Political strife led to the formation of Tartit. In the 1960s, Kel Tamashek society was divided into five new states: Algeria, Libya, Niger, Mali, and Upper Volta (now Burkina Faso). The Kel Tamashek were deprived of their traditional economic bases, circumscribed by new frontiers, oppressed and bullied by neighbors to the north and south, and racked by terrible droughts. The Kel Tamashek rebelled, once in 1963 and again in 1991. They seemed condemned to a slow decline and irreversible settling process. Their nomadic way of life became a pathway into exile. They fled and took shelter in camps in Mauritania, Algeria, and Burkina Faso, where their survival was dependent on international aid. Events took an even more tragic turn in 1994, when the Malian army encouraged militias to exterminate all whites, Kel Tamashek, and Moors. Today peace reigns once more, and the Kel Tamashek movements have laid down their arms and been integrated with the Malian army and administration.
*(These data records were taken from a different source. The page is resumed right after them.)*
import Mathlib
import Summits.Ventures.PercRepro2.HCov

/-!
# The a₃-exploration fibres of the covariance form (HCOV) and the reduced statement (MEANS-a₃)
(blind cell PercRepro2, p5 g12; `proofs/P5-A3FIBRE.md`, S4 §2.4 (n))

Reveal the cluster `W₃ = C(a₃)`.  On `Q = {a₁ ↮ a₂}` the fibres `Q ∩ {C(a₃) = W}` (`fibre`) partition
`Q` (`sum_prob_fibre_inter`), and on each fibre the world of `a₃` is fixed: `s3 W = 1 / -1 / 0` as
`a₁ ∈ W / a₂ ∈ W / neither` (the fibres of `A` are `fibresA`).  The fibre sums `mW, Sb, Sub, So, Suo` are the masses of
`1, σ_b, U_b, σ_o, U_o` on the fibre, `SF` the mass of `F = σ_o + σ₃ (γ − U_o)` with
`γ = D_o / D` (`gamma`).  **(MEANS-a₃)** (`A3Between`) is the (HCOV)-shaped inequality for the
conditional means given `W₃`:
`∑_W Sb·SF/m_W − (∑ Sb)(∑ SF)/P(Q) − ∑_{W ∈ A} Sub·Suo/m_W + (∑_A Sub)(∑_A Suo)/D ≥ 0`.
The paper theorem (P5-A3FIBRE §2): `Gc = D·P(Q)·(∑_W slack_W / m_W + btw)` with every fibre slack
`slack_W = m_W·S_{σ_bF} − Sb·SF − 1_A (m_W·S_{U_bU_o} − Sub·Suo) ≥ 0` by BHK06 Thm 1.4 (A-fibres)
and Harris (T / T′-fibres) on `G − W`, so that `A3Between → HCov`; the fibre inequalities and the
assembly are the successor's Lean items (S4 §4).  This file holds the definitions and the partition
identity only.
-/

namespace Summit.Ventures.PercRepro2

open UnionCluster

namespace CovForm

namespace A3Fibre

section Defs

variable {V : Type*} {E : Type*} [Fintype V] [DecidableEq V] [Fintype E] [DecidableEq E]
  {R : Type*} [CommRing R]

/-- The fibre `Q ∩ {C(a₃) = W}` of the a₃-exploration, `Q = avoidAll ends a₂ {a₁} = {a₁ ↮ a₂}`. -/
def fibre (ends : E → Sym2 V) (a₁ a₂ a₃ : V) (W : Finset V) : Set (Config E) :=
  avoidAll ends a₂ {a₁} ∩ clusterEvent ends a₃ (↑W : Set V)

/-- The world sign of `a₃` on the fibre `W`: `1` if `a₁ ∈ W`, `-1` if `a₂ ∈ W`, `0` otherwise. -/
def s3 (a₁ a₂ : V) (W : Finset V) : R :=
  if a₁ ∈ W then 1 else if a₂ ∈ W then -1 else 0

/-- Mass of the fibre `m_W = P(Q, C(a₃) = W)`. -/
noncomputable def mW (p : E → R) (ends : E → Sym2 V) (a₁ a₂ a₃ : V) (W : Finset V) : R :=
  prob p (fibre ends a₁ a₂ a₃ W)

/-- Mass of `σ_v` on the fibre: `P(fibre, v ∈ C₁) − P(fibre, v ∈ C₂)`. -/
noncomputable def Ssig (p : E → R) (ends : E → Sym2 V) (a₁ a₂ a₃ v : V) (W : Finset V) : R :=
  prob p (fibre ends a₁ a₂ a₃ W ∩ connEvent ends a₁ v) -
    prob p (fibre ends a₁ a₂ a₃ W ∩ connEvent ends a₂ v)

/-- Mass of `U_v` on the fibre: `P(fibre, v ∈ C₁) + P(fibre, v ∈ C₂)` (disjoint on `Q`). -/
noncomputable def Su (p : E → R) (ends : E → Sym2 V) (a₁ a₂ a₃ v : V) (W : Finset V) : R :=
  prob p (fibre ends a₁ a₂ a₃ W ∩ connEvent ends a₁ v) +
    prob p (fibre ends a₁ a₂ a₃ W ∩ connEvent ends a₂ v)

end Defs

section FieldDefs

variable {V : Type*} {E : Type*} [Fintype V] [DecidableEq V] [Fintype E] [DecidableEq E]
  {R : Type*} [Field R] [LinearOrder R]

/-- `γ = D_o / D = P(PD, o ∈ U) / P(PD)` (junk at `D = 0`, where `Gc = 0`). -/
noncomputable def gamma (p : E → R) (ends : E → Sym2 V) (o a₁ a₂ a₃ : V) : R :=
  Do p ends o a₁ a₂ a₃ / prob p (PDEvent ends a₁ a₂ a₃)

/-- Mass of `F = σ_o + σ₃ (γ − U_o)` on the fibre (`σ₃ = s3 W` is constant there). -/
noncomputable def SF (p : E → R) (ends : E → Sym2 V) (o a₁ a₂ a₃ : V) (W : Finset V) : R :=
  Ssig p ends a₁ a₂ a₃ o W +
    s3 a₁ a₂ W * (gamma p ends o a₁ a₂ a₃ * mW p ends a₁ a₂ a₃ W - Su p ends a₁ a₂ a₃ o W)

/-- The fibres of the world `A = PD` (`a₃ ∉ U`): neither root is in `W`. -/
def fibresA (a₁ a₂ : V) : Finset (Finset V) :=
  Finset.univ.filter (fun W : Finset V => a₁ ∉ W ∧ a₂ ∉ W)

/-- **The means-level form** `btw` of (HCOV): `∑_W Sb·SF/m_W − (∑ Sb)(∑ SF)/P(Q) −
∑_{W∈A} Sub·Suo/m_W + (∑_A Sub)(∑_A Suo)/D` (Lean's `x / 0 = 0` on empty fibres). -/
noncomputable def btw (p : E → R) (ends : E → Sym2 V) (o a₁ a₂ a₃ b : V) : R :=
  (∑ W : Finset V, Ssig p ends a₁ a₂ a₃ b W * SF p ends o a₁ a₂ a₃ W / mW p ends a₁ a₂ a₃ W) -
    (∑ W : Finset V, Ssig p ends a₁ a₂ a₃ b W) * (∑ W : Finset V, SF p ends o a₁ a₂ a₃ W) /
      prob p (avoidAll ends a₂ {a₁}) -
    (∑ W ∈ fibresA a₁ a₂, Su p ends a₁ a₂ a₃ b W * Su p ends a₁ a₂ a₃ o W / mW p ends a₁ a₂ a₃ W) +
    (∑ W ∈ fibresA a₁ a₂, Su p ends a₁ a₂ a₃ b W) * (∑ W ∈ fibresA a₁ a₂, Su p ends a₁ a₂ a₃ o W) /
      prob p (PDEvent ends a₁ a₂ a₃)

/-- **(MEANS-a₃)**: the conditional means given `C(a₃)` satisfy the (HCOV)-shaped inequality
(census 0 / 2,832,480, P5-A3FIBRE §4). -/
def A3Between (p : E → R) (ends : E → Sym2 V) (o a₁ a₂ a₃ b : V) : Prop :=
  0 ≤ btw p ends o a₁ a₂ a₃ b

/-- The fibre slack `m_W·S_{σ_bF} − Sb·SF − 1_A (m_W·S_{U_bU_o} − Sub·Suo)`, with
`S_{σ_bF} = S_{σ_bσ_o} + s3 (γ·Sb − S_{σ_bU_o})` and the masses spelled out as fibre
probabilities; the paper theorem says `0 ≤ slack W` for every `W` (BHK 1.4 / Harris on `G − W`). -/
noncomputable def slack (p : E → R) (ends : E → Sym2 V) (o a₁ a₂ a₃ b : V) (W : Finset V) : R :=
  let f := fibre ends a₁ a₂ a₃ W
  let Sbo := prob p (f ∩ (connEvent ends a₁ b ∩ connEvent ends a₁ o)) +
    prob p (f ∩ (connEvent ends a₂ b ∩ connEvent ends a₂ o)) -
    prob p (f ∩ (connEvent ends a₁ b ∩ connEvent ends a₂ o)) -
    prob p (f ∩ (connEvent ends a₂ b ∩ connEvent ends a₁ o))
  let Sbuo := prob p (f ∩ (connEvent ends a₁ b ∩ connEvent ends a₁ o)) +
    prob p (f ∩ (connEvent ends a₁ b ∩ connEvent ends a₂ o)) -
    prob p (f ∩ (connEvent ends a₂ b ∩ connEvent ends a₁ o)) -
    prob p (f ∩ (connEvent ends a₂ b ∩ connEvent ends a₂ o))
  let Sbuo' := prob p (f ∩ (connEvent ends a₁ b ∩ connEvent ends a₁ o)) +
    prob p (f ∩ (connEvent ends a₁ b ∩ connEvent ends a₂ o)) +
    prob p (f ∩ (connEvent ends a₂ b ∩ connEvent ends a₁ o)) +
    prob p (f ∩ (connEvent ends a₂ b ∩ connEvent ends a₂ o))
  let SbF := Sbo + s3 a₁ a₂ W * (gamma p ends o a₁ a₂ a₃ * Ssig p ends a₁ a₂ a₃ b W - Sbuo)
  mW p ends a₁ a₂ a₃ W * SbF - Ssig p ends a₁ a₂ a₃ b W * SF p ends o a₁ a₂ a₃ W -
    (if a₁ ∉ W ∧ a₂ ∉ W then
      mW p ends a₁ a₂ a₃ W * Sbuo' - Su p ends a₁ a₂ a₃ b W * Su p ends a₁ a₂ a₃ o W
    else 0)

end FieldDefs

section Partition

variable {V : Type*} {E : Type*} [Fintype V] [DecidableEq V] [Fintype E] [DecidableEq E]
  {R : Type*} [CommRing R]

open Classical in
/-- The cluster of `a₃` as a `Finset`. -/
noncomputable def clusterFinset (ends : E → Sym2 V) (ω : Config E) (a₃ : V) : Finset V :=
  Finset.univ.filter (fun u => u ∈ cluster ends ω a₃)

omit [DecidableEq E] in
/-- The coercion of `clusterFinset` is the cluster. -/
lemma coe_clusterFinset (ends : E → Sym2 V) (ω : Config E) (a₃ : V) :
    (↑(clusterFinset ends ω a₃) : Set V) = cluster ends ω a₃ := by
  ext u
  simp [clusterFinset]

omit [DecidableEq E] in
/-- Exactly one fibre contains a given configuration. -/
lemma sum_indicator_clusterEvent (ends : E → Sym2 V) (a₃ : V) (ω : Config E) (x : R) :
    ∑ W : Finset V, (clusterEvent ends a₃ (↑W : Set V)).indicator (fun _ => x) ω = x := by
  rw [Finset.sum_eq_single (clusterFinset ends ω a₃)]
  · rw [Set.indicator_of_mem]
    rw [mem_clusterEvent, coe_clusterFinset]
  · intro W _ hW
    rw [Set.indicator_of_notMem]
    rw [mem_clusterEvent]
    intro h
    apply hW
    apply Finset.coe_injective
    rw [coe_clusterFinset, h]
  · intro h
    exact absurd (Finset.mem_univ _) h

/-- **The fibres partition `Q`**: `∑_W P(Q ∩ {C(a₃) = W} ∩ X) = P(Q ∩ X)`. -/
theorem sum_prob_fibre_inter (p : E → R) (ends : E → Sym2 V) (a₁ a₂ a₃ : V)
    (X : Set (Config E)) :
    ∑ W : Finset V, prob p (fibre ends a₁ a₂ a₃ W ∩ X) =
      prob p (avoidAll ends a₂ {a₁} ∩ X) := by
  unfold prob fibre
  rw [Finset.sum_comm]
  refine Finset.sum_congr rfl fun ω _ => ?_
  by_cases hQ : ω ∈ avoidAll ends a₂ {a₁} ∩ X
  · have key : ∀ W : Finset V,
        (avoidAll ends a₂ {a₁} ∩ clusterEvent ends a₃ (↑W : Set V) ∩ X).indicator (weight p) ω =
          (clusterEvent ends a₃ (↑W : Set V)).indicator (fun _ => weight p ω) ω := by
      intro W
      by_cases hW : ω ∈ clusterEvent ends a₃ (↑W : Set V)
      · rw [Set.indicator_of_mem hW, Set.indicator_of_mem]
        exact ⟨⟨hQ.1, hW⟩, hQ.2⟩
      · rw [Set.indicator_of_notMem hW, Set.indicator_of_notMem]
        intro h; exact hW h.1.2
    simp_rw [key]
    rw [sum_indicator_clusterEvent, Set.indicator_of_mem hQ]
  · rw [Set.indicator_of_notMem hQ]
    refine Finset.sum_eq_zero fun W _ => ?_
    rw [Set.indicator_of_notMem]
    intro h; exact hQ ⟨h.1.1, h.2⟩

/-- The fibre masses sum to `P(Q)`. -/
theorem sum_mW (p : E → R) (ends : E → Sym2 V) (a₁ a₂ a₃ : V) :
    ∑ W : Finset V, mW p ends a₁ a₂ a₃ W = prob p (avoidAll ends a₂ {a₁}) := by
  have h := sum_prob_fibre_inter p ends a₁ a₂ a₃ Set.univ
  simpa only [Set.inter_univ, mW] using h

end Partition

end A3Fibre

end CovForm

end Summit.Ventures.PercRepro2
Many Kel Tamashek fled the repression of the Malian army to various refugee camps. It was in these refugee camps where Tartit was formed. The word Tartit means union; it symbolizes the link that exists among these musicians, and because these musicians represent different confederations that make up the Kel Tamashek society.

The women of Tartit formed a U.N.-recognized association dedicated to preserving and raising awareness of their music and culture, and developing educational opportunities for children and economic opportunities for the women.

This spring’s tour of Tartit offers a rare window into their fascinating and beautiful music and culture.